Boschillo 10’, 33’, Nathan 41’, 66’, Anderson 73’, Gabriel 84’

UAE 1

Al Ameri 89’

Man of the match

Boschillo

The result was not unexpected, but the UAE’s opening night loss to Honduras coupled with on Sunday night’s defeat to Brazil in Abu Dhabi effectively put the hosts out of the U17 Fifa World Cup.

The UAE cannot now qualify automatically for the next round and hopes of a good third-place finish were undone by a 6-1 loss at the Mohammad bin Zayed stadium to Brazil.

It was, in truth, an early footballing lesson in the careers of the junior national side. Without quite reaching the levels of joga bonito that all Brazilian sides of any vintage and age group are expected to, Brazil still strolled through, an ominous marker to all potential future opponents. But for some alert and valiant goalkeeping by Mohammad Al Shamsi, the scoreline may have been greater.

Brazil began with a little casual probing, Ciao down the right linking up well with Mosquito and Nathan, the duo that lit up their first game thrashing of Slovakia. They did not so much as overawe the home side as just prove their superiority.

Despite not threatening directly, a 10th minute opener felt deserved for their dominance of possession; at evening’s end they had 70 per cent of the ball. It was not a particularly silky goal, a throw-in from the left well shielded by Mosquito who played it inside to Nathan. His pass to Boschillo left defenders stranded and the striker made no mistake.

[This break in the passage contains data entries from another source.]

import Literature.Analysis.FluidPDE.ParabolicHeatPotentials
import HarnessLib

/-!
# Lemma 13.6 of Lemarié-Rieusset 2016 from Prop. 13.4 and the localised Duhamel formula

Analysis/FluidPDE file in the decomposition of the named fact
`Literature.Analysis.FluidPDE.LemarieRieusset2016.lemma13_6` (`CKNMorreyLemmas.lean`:
Lemarié-Rieusset 2016, Lemma 13.6 p. 477, the last step of the parabolic-Morrey proof of the
Caffarelli–Kohn–Nirenberg criterion, Thm. 13.8): under the standing hypotheses of §13.9 and the
Morrey bounds `1_{Q₂} f ∈ ℳ₂^{10/7,τ₀}`, `1_{Q₂} u ∈ ℳ₂^{3,τ₂} ∩ ℳ₂^{3,σ}`, `1_{Q₂} ∇ ⊗ u ∈ ℳ₂^{2,τ₃}`
on `Q₂ = Q_{r₂}(t₀, x₀)`, the velocity is Hölderian on every `Q_{r₃}(t₀, x₀)`, `r₃ < r₂`.

The printed proof (pp. 477–478, with Step 3, (13.50)–(13.52), pp. 474–475) localises:
`v = φu` (`φ ∈ 𝒟`, `φ = 1` on `Q₃`, `supp φ ⊆ Q₂`) solves, on `ℝ × ℝ³`,
`∂ₜv = νΔv + g + ∑ᵢ ∂ᵢhᵢ - γ - η - ∑ⱼₗ ∇∂ⱼ∂ₗG * (φ uⱼuₗ)` ((13.50)–(13.51): `g = A₁ + A₂`,
`A₁ = (∂ₜφ)u + ν(Δφ)u + φf`, `A₂ = -φ u·∇u`, `hᵢ = -2ν(∂ᵢφ)u`, `γ` the far-field Newton
potentials of `(Δζ)p`, `(∂ⱼ∂ₗζ)uⱼuₗ`, …, `η = -∑ⱼₗ [φ, ∇∂ⱼ∂ₗΔ⁻¹](ζuⱼuₗ)`), lists the parabolic
Morrey classes of these data (p. 478: `A₁ ∈ ℳ₂^{10/7, min(τ₀,τ₂)}`, `A₂ ∈ ℳ₂^{6/5,ρ}` with
`1/ρ = 1/τ₂ + 1/5 + 1/σ < 2/5`, `hᵢ ∈ ℳ₂^{3,τ₂}`, `γ ∈ L^{q₀}_t L^∞_x ⊂ ℳ₂^{q₀,5q₀/2}`,
`η ∈ ℳ₂^{3/2,ρ}` by Calderón's commutator theorem, `φuⱼuₗ ∈ ℳ₂^{3/2,ρ'}` with
`1/ρ' = 1/τ₂ + 1/σ < 1/5`), "and we apply Proposition 13.4" — i.e. `v`, which vanishes near
`t = t₀ - r₂²`, is the Duhamel integral `∫_{t₀-r₂²}^t W_{ν(t-s)} * (…) ds` of these data, a finite
sum of the two kinds of heat potentials of Prop. 13.4 (`∫ W_{ν(t-s)} * F(s) ds` with
`F ∈ ℳ₂^{p,q}`, `5/2 < q < 5`, and `∫ W_{ν(t-s)} * σ(D)g(s) ds` with `g ∈ ℳ₂^{p,q}`, `q > 5`, `σ`
smooth off `0` and homogeneous of degree `1`), each parabolic-Hölder by Prop. 13.4.

This file splits the printed proof at exactly that sentence:

* `LemarieRieusset2016.IsHeatDatum T p q F`, `LemarieRieusset2016.IsMultiplierDatum T p q σ g` —
  the hypotheses of the two one-datum instances of Prop. 13.4 (`prop13_4.heatPotential_holder`,
  `prop13_4.multiplierHeatPotential_holder`, `ParabolicHeatPotentials.lean`): Morrey class,
  measurability, vanishing for `s ≤ T`, and (for `σ`) smoothness off `0` and homogeneity;
* `LemarieRieusset2016.lemma13_6_duhamel` — **named fact** (Step 3 and the proof of Lemma 13.6
  minus Prop. 13.4): under the hypotheses of Lemma 13.6, for every `0 < r₃ < r₂` and every
  component `k`, `uₖ` agrees a.e. on `Q₃ = Q_{r₃}(t₀, x₀)` with (the real part of) a finite sum of
  heat potentials `heatPotential ν Fᵢ`, `multiplierHeatPotential ν σⱼ gⱼ` of such data with time
  origin `T = t₀ - r₂²`, plus a function `R` which is Lipschitz for the parabolic distance on `Q₃`;
* `LemarieRieusset2016.representation_holder` — **proved**: given Prop. 13.4, every such sum is
  parabolic-Hölder on `Q₃` of some exponent `α ∈ (0, 1)` (Prop. 13.4 termwise, then the minimum
  exponent on the bounded cylinder);
* `LemarieRieusset2016.lemma13_6_of_duhamel : prop13_4 → lemma13_6_duhamel → lemma13_6` —
  **proved** assembly (`ℝ³` from components, a.e. equality).

## Design notes (the shape of `lemma13_6_duhamel`)

* The data are recorded **by their Prop. 13.4 classes only** (finite families, each datum with its
  own exponents `p, q`), not by the explicit formulas of (13.50)–(13.51): those involve the Newton
  potential and the Calderón commutator `[φ, ∇∂ⱼ∂ₗΔ⁻¹]` on `L^{3/2}`, which have no Lean rendering,
  and Step 4 uses nothing about the data beyond their classes and the representation. The printed
  data are an instance (`A₁ ∈ ℳ₂^{10/7,min(τ₀,τ₂,4)}` after lowering the exponent on the bounded
  support, `A₂, γ, η` of `f`-type, `hᵢ ∈ ℳ₂^{3,τ₂} ⊆ ℳ₂^{5/2,τ₂}` and `φuⱼuₗ` of `σ(D)g`-type with the
  symbols `2πiξᵢ` of `∂ᵢ` and `2πi ξₖξⱼξₗ/|ξ|²` of `∂ₖ∂ⱼ∂ₗΔ⁻¹`), with `R = 0`.
* The Lipschitz term `R`. The printed (13.51) localises the *pressure* (`ζp = G * Δ(ζp)`, exact
  Newtonian kernel) and pays with Calderón's commutator theorem for `η` (p. 476). The same
  localisation can be written with a *truncated* Newtonian kernel `N = χG` instead (this is how
  the tree proves the representation behind Lemma 13.5, by duality: `CKNMorreyDualIdentity.lean`,
  `CKNMorreyDualEstimate.lean`, and how Seregin–Šverák 2009 §2 is rendered,
  `NSBoundedInteriorRegularityProofs.lean`): then no commutator appears, the principal term is
  again `(∂ₖ∂ⱼ∂ₗΔ⁻¹ W₊) ⊛ (φuⱼuₗ)` plus an `f`-type potential of bounded data, while the terms
  carrying a derivative of the cut-off against the pressure — the analogue of the printed `γ` —
  become potentials `∫ K(z - w) d(w) dw` of merely integrable data `d = (∂φ)p, (Δφ)p, …`
  (`p ∈ L^{q₀}_{t,x}` only: Lemma 13.6 carries no Morrey bound on the pressure) supported in the
  shell where `∇φ ≠ 0`, at positive distance from `Q₃`; there the kernels (`W₊`, `W₊ *ₓ ∂ₖN`,
  `∂ᵢW₊ *ₓ ∂ₖN`) are bounded with bounded derivatives, so these terms are Lipschitz on `Q₃` for the
  parabolic distance, though not globally in a class covered by Prop. 13.4. The statement therefore
  allows, besides the Prop. 13.4 potentials, one parabolic-Lipschitz term `R` on `Q₃`. This makes
  `lemma13_6_duhamel` weaker than what pp. 474–478 print (the case `R = 0`), never stronger, and it
  is exactly what the last sentence of the printed proof consumes (`lemma13_6_of_duhamel`). It is
  not a rewording of Lemma 13.6: a Hölder representative of `u` is not a Lipschitz `R`.
* Morrey data are `IsParabolicMorreyOn univ (‖F ·‖ₑ) p q` plus `Measurable F`, as in `prop13_4`; the
  time origin `t₀ - r₂²` of the Duhamel integral is handled by the translation corollaries
  `prop13_4.heatPotential_holder`, `prop13_4.multiplierHeatPotential_holder`; the potentials are the
  accepted `ℂ`-valued `heatPotential` / `multiplierHeatPotential` (`ParabolicHeatPotentials.lean`), of
  which the real part is taken (their kernels are real: `multiplierHeatKernel_derivSymbol_im`,
  `multiplierHeatKernel_oseenSymbol_im`, `HeatKernelMultiplierDerivatives.lean`).
* The `ν`-factors missing in the printed (13.50) (`(Δφ)u`, `-2(∂ᵢφ)u`; compare (13.23), p. 466)
  are immaterial here.

## References

* P. G. Lemarié-Rieusset, *The Navier–Stokes Problem in the 21st Century*, CRC Press (2016),
  §13.8 Prop. 13.4 (p. 464); §13.9 Step 3, (13.50)–(13.52) (pp. 474–475); Step 4, Lemma 13.6 and
  its proof (pp. 477–478). [LemarieRieusset2016]
* A. P. Calderón, *Commutators of singular integral operators*, Proc. Nat. Acad. Sci. USA 53
  (1965), 1092–1099 (the commutator theorem invoked on p. 476).
* G. Seregin, V. Šverák, *On Type I singularities of the local axi-symmetric solutions of the
  Navier–Stokes equations*, Comm. PDE 34 (2009), §2 (the kernel-localised duality mechanism).
  [SereginSverak2009]
-/

noncomputable section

An inevitable pattern was set. Brazil controlled the ball, played around and the UAE were forced into the kind of last-gasp defence ten-man teams often are compelled to. Just after the half hour, Gustavo broke through down the right, found a way through two defenders and laid off to his right to Boschillo again. The finish was pure Brazilian, curled into the far corner with his left foot.

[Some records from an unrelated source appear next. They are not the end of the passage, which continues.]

import Literature.NumberTheory.LFunctions.RodgersTaoZeroDynamicsProofs
import Literature.NumberTheory.LFunctions.CsordasSmithVargaLehmerPairsProofs
import Mathlib.Analysis.SpecialFunctions.Pow.Deriv
import Mathlib.Analysis.SpecialFunctions.Pow.Continuity
import Mathlib.Analysis.Calculus.Deriv.MeanValue
import Mathlib.MeasureTheory.Integral.IntervalIntegral.FundThmCalculus
import Mathlib.MeasureTheory.Integral.IntervalIntegral.IntegrationByParts
import HarnessLib

/-!
# Csordas–Smith–Varga 1994, Theorem 1 in time-translated form: a Lehmer pair of `H_{t₀}` bounds `Λ` from below

RH-FREE CONTENT (label line, cell rh-crit C3, G-rt-9). This is a PROOFS file (no definitions, no
named facts). It proves, in the kernel, the **time-translated form of Csordas–Smith–Varga's
Lehmer-pair theorem** [CsordasSmithVarga1994, Thm. 1]: if `Λ < t₀` and `(a, b)` is a Lehmer pair of
zeros of `H_{t₀} = deBruijnH t₀` in the sense of
`Literature.NumberTheory.LFunctions.IsLehmerPair` (consecutive simple positive real zeros with
`(b − a)² · G < 4/5`, `G = lehmerPairSum t₀ a b`, typed in `CsordasSmithVargaLehmerPairs.lean`
from Saouter–Gourdon–Demichel 2011 Def. A / Thm. A p. 2282 and Stopple 2016 §3), then
`t₀ + λ ≤ Λ` with CSV's explicit `λ = ((1 − (5/4)(b − a)² G)^{4/5} − 1)/(8G) < 0`
(`lehmerPairBound`):

* `csordasSmithVarga_lehmerPair_bound_of_lt` (hypothesis `deBruijnNewmanConst < t₀`) and its
  `sInf`-free twin `csordasSmithVarga_lehmerPair_bound_of_exists_lt` (hypothesis: some `H_{t₁}`,
  `t₁ < t₀`, has only real zeros — the house form of "`Λ < t₀`" used by the Rodgers–Tao §4 files);
* the indexed form `csordasSmithVarga_lehmerPair_bound_deBruijnZero` (pair `(x_k(t₀), x_{k+1}(t₀))`);
* corollaries `IsLehmerPair.sub_inv_lt_deBruijnNewmanConst` (`t₀ − 1/(8G) < Λ`) and
  `IsLehmerPair.sub_mul_sq_le_deBruijnNewmanConst` (`t₀ − (5/32)(b − a)² ≤ Λ`: a Lehmer pair with a
  small gap cannot occur much above `Λ`).

HOUSE FORM — NOT PRINTED IN THE HELD SOURCES IN THIS FORM. The printed theorem is the instance
`t₀ = 0` ("a Lehmer pair of `H_0` gives `λ ≤ Λ`", Saouter–Gourdon–Demichel 2011 Thm. A; Stopple
2016 §3 "Theorem (Csordas et al.)"), typed as the named fact
`Literature.NumberTheory.LFunctions.csordasSmithVarga_lehmerPair_bound` and discharged in
`CsordasSmithVargaLehmerPairsProofs.lean` by the DOMINATED route `λ ≤ 0 ≤ Λ`
(`deBruijnNewmanConst_nonneg_holds`, Rodgers–Tao 2020 / Dobner 2021), which carries none of the
Csordas–Smith–Varga content. The present file formalises that content — the backward-heat-flow
dynamics of a close pair of zeros — in the only generality in which it is not moot in the tree
(`t₀ > Λ ≥ 0`): the printed proof is `t`-translation invariant (the equations of motion (56) of
Rodgers–Tao 2020 are autonomous), and run from time `t₀` instead of `0` it gives `t₀ + λ ≤ Λ`.
Since every decl in `Literature/` carries exactly one provenance tag, the two main theorems are
tagged with the proof they transport, `[CsordasSmithVarga1994, Thm. 1 (proof)]`; they are NOT a
restatement of a printed theorem and introduce no named fact. Nothing in this file bears on the
truth of the Riemann hypothesis: it is real analysis about the real zeros of `H_t` for `t > Λ`.

## The printed proof and how it is followed (Stopple 2014 §§2–3 "following [CSV]'s exposition
closely", arXiv:1301.3158 pp. 3–5, Lemmas "2.4 [CSV]", "2.5 [CSV]", Theorem 1; module docstring
of `CsordasSmithVargaLehmerPairs.lean`)

Write `x_j(t)`, `j ∈ ℤ*`, for the zeros of `H_t` (`deBruijnZeroZ`, `t > Λ`), `x_k(t₀) = a`,
`x_{k+1}(t₀) = b`, `K = {k, k+1}`, `Δ(t) = x_{k+1}(t) − x_k(t)`,
`G(t) = Σ_{κ ∈ K} Σ_{j ∈ ℤ* ∖ K} (x_j(t) − x_κ(t))⁻²` (at `t = t₀` this is `lehmerPairSum t₀ a b`:
`lehmerPairSum_deBruijnZero_eq`), `f(t) = Σ_{j ∉ K} 2/((x_k − x_j)(x_{k+1} − x_j))`.
1. Gap dynamics [CSV Lemma 2.4] = Rodgers–Tao 2020 Lemma 12 (i): `(Δ²)' = 8 − 2fΔ²`. In the tree:
   `hasDerivAt_gap_sq` (`RodgersTaoZeroDynamicsProofs.lean`), with `f = 2 · rodgersTaoCrossSum`.
2. `0 < f < G`: here only `f ≤ G`, termwise `2/(uv) ≤ 1/u² + 1/v²`
   (`two_mul_rodgersTaoCrossSum_le`).
3. [CSV Lemma 2.5] `G' > −8G²` = Rodgers–Tao 2020 Lemma 12 (ii) for `K = {k, k+1}`, available in
   the tree in its printed WEAK form `G(t₂) − G(t₁) ≥ −∫_{t₁}^{t₂} Q`,
   `Q = Σ_{κ ∈ K} Σ_{j ∉ K} 8/(x_κ − x_j)⁴` (`rodgers_tao_cross_energy_inequality_holds`), together
   with `Q ≤ 8G²` (`sum_tsum_div_pow_four_le`). DEVIATION (forced by the weak form): instead of
   integrating `(1/G)' < 8` pointwise, the comparison `G(t) ≤ G(t₀)/(1 + 8G(t₀)(t − t₀))` for
   `t₀ − 1/(8G(t₀)) < t ≤ t₀` (Stopple p. 4, "as long as `−1/(8g(0)) < t`") is obtained from the
   integral inequality through the `C¹` majorant `W(t) = G(t₀) + ∫_t^{t₀} Q`, for which
   `1/W(t) + 8(t₀ − t)` is non-increasing (`le_div_of_le_add_integral`).
4. Integrating factor and the choice `t = λ` (Stopple's Lemma "(Eq:IVPsoln)" and Theorem 1): with
   `β(t) = 1 + 8G(t₀)(t − t₀)`, the function `β^{1/4} Δ² − (4/(5G(t₀))) β^{5/4}` is non-decreasing
   on `[t₀ + λ, t₀]` (`gap_comparison`; this packages "`e^{F}Δ² = Δ(t₀)² − 8∫e^{F}`,
   `F > ¼ log β`, `8∫_t^{t₀} e^F > (4/(5G))(1 − β(t)^{5/4})`" into one monotonicity statement, so
   that no pointwise continuity of `f` is needed), and `β(t₀ + λ)^{5/4} = 1 − (5/4)Δ(t₀)²G(t₀)`
   (`rpow_one_add_mul_lehmerPairBound`, the step "by choosing `t` to be `λ`") forces
   `β^{1/4} Δ² ≤ 0` at `t = t₀ + λ`.
5. Conclusion by contradiction: if `Λ < t₀ + λ`, all of `[t₀ + λ, t₀]` lies above `Λ`, where the
   zeros are real, simple (`csordasSmithVarga_simple_zeros_holds`, CSV Thm. 2.2) and distinct, so
   `Δ(t₀ + λ)² > 0` — contradiction. Hence `t₀ + λ ≤ Λ`.

## References

* G. Csordas, W. Smith, R. S. Varga, *Lehmer pairs of zeros, the de Bruijn–Newman constant `Λ`,
  and the Riemann Hypothesis*, Constr. Approx. 10 (1994) 107–129, Theorem 1 and its proof
  (Lemmas 2.4, 2.5). [CsordasSmithVarga1994] (cite-only, acq-00171; read through the secondaries)
* J. Stopple, *Notes on low discriminants and the generalized Newman conjecture*, Funct. Approx.
  Comment. Math. 51 (2014) = arXiv:1301.3158, §§2–3. [Stopple2014]
* Y. Saouter, X. Gourdon, P. Demichel, *An improved lower bound for the de Bruijn–Newman
  constant*, Math. Comp. 80 (2011) 2281–2287, Def. A / Thm. A p. 2282. [SaouterGourdonDemichel2011]
* B. Rodgers, T. Tao, *The de Bruijn–Newman constant is non-negative*, Forum Math. Pi 8 (2020)
  e6, Lemma 12 (i), (ii) pp. 29–32. [RodgersTaoFMP2020]
-/

noncomputable section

As they did on the opening night, the UAE responded to adversity with spirit and for the only time in the game, threatened. The first opportunity, a stinging, curling free-kick from skipper Salmein Humaid was clawed out by Marcos; the only consolation was that in a game involving Brazil, it was the best free-kick of the match.

A minute later, Mohammad Al Akberi’s wonderful reverse pass set substitute Kazim Abdullah free in the area, but, emblematic of the side’s performance, hurried a weak shot well wide. When Nathan muscled a way through to score his side’s third four minutes before the end of the first half, he punctured that brief balloon of superiority and turned the second half into an exercise in damage limitation for the hosts.

That was not to be either, as Brazil finally made the much-anticipated introduction of Gabriel, or Gabigol as he is likely to be known through the rest of his career. Within twenty minutes, the substitute – and what a substitute to have - had set up two more goals and scored one himself. The pick was the first assist, his delicious through ball allowing Nathan to dink in his second of the game and fourth of the tournament.

The hosts had something to cheer about at the end, Zayed Al Ameri pinching a consolation, but it was a meagre one.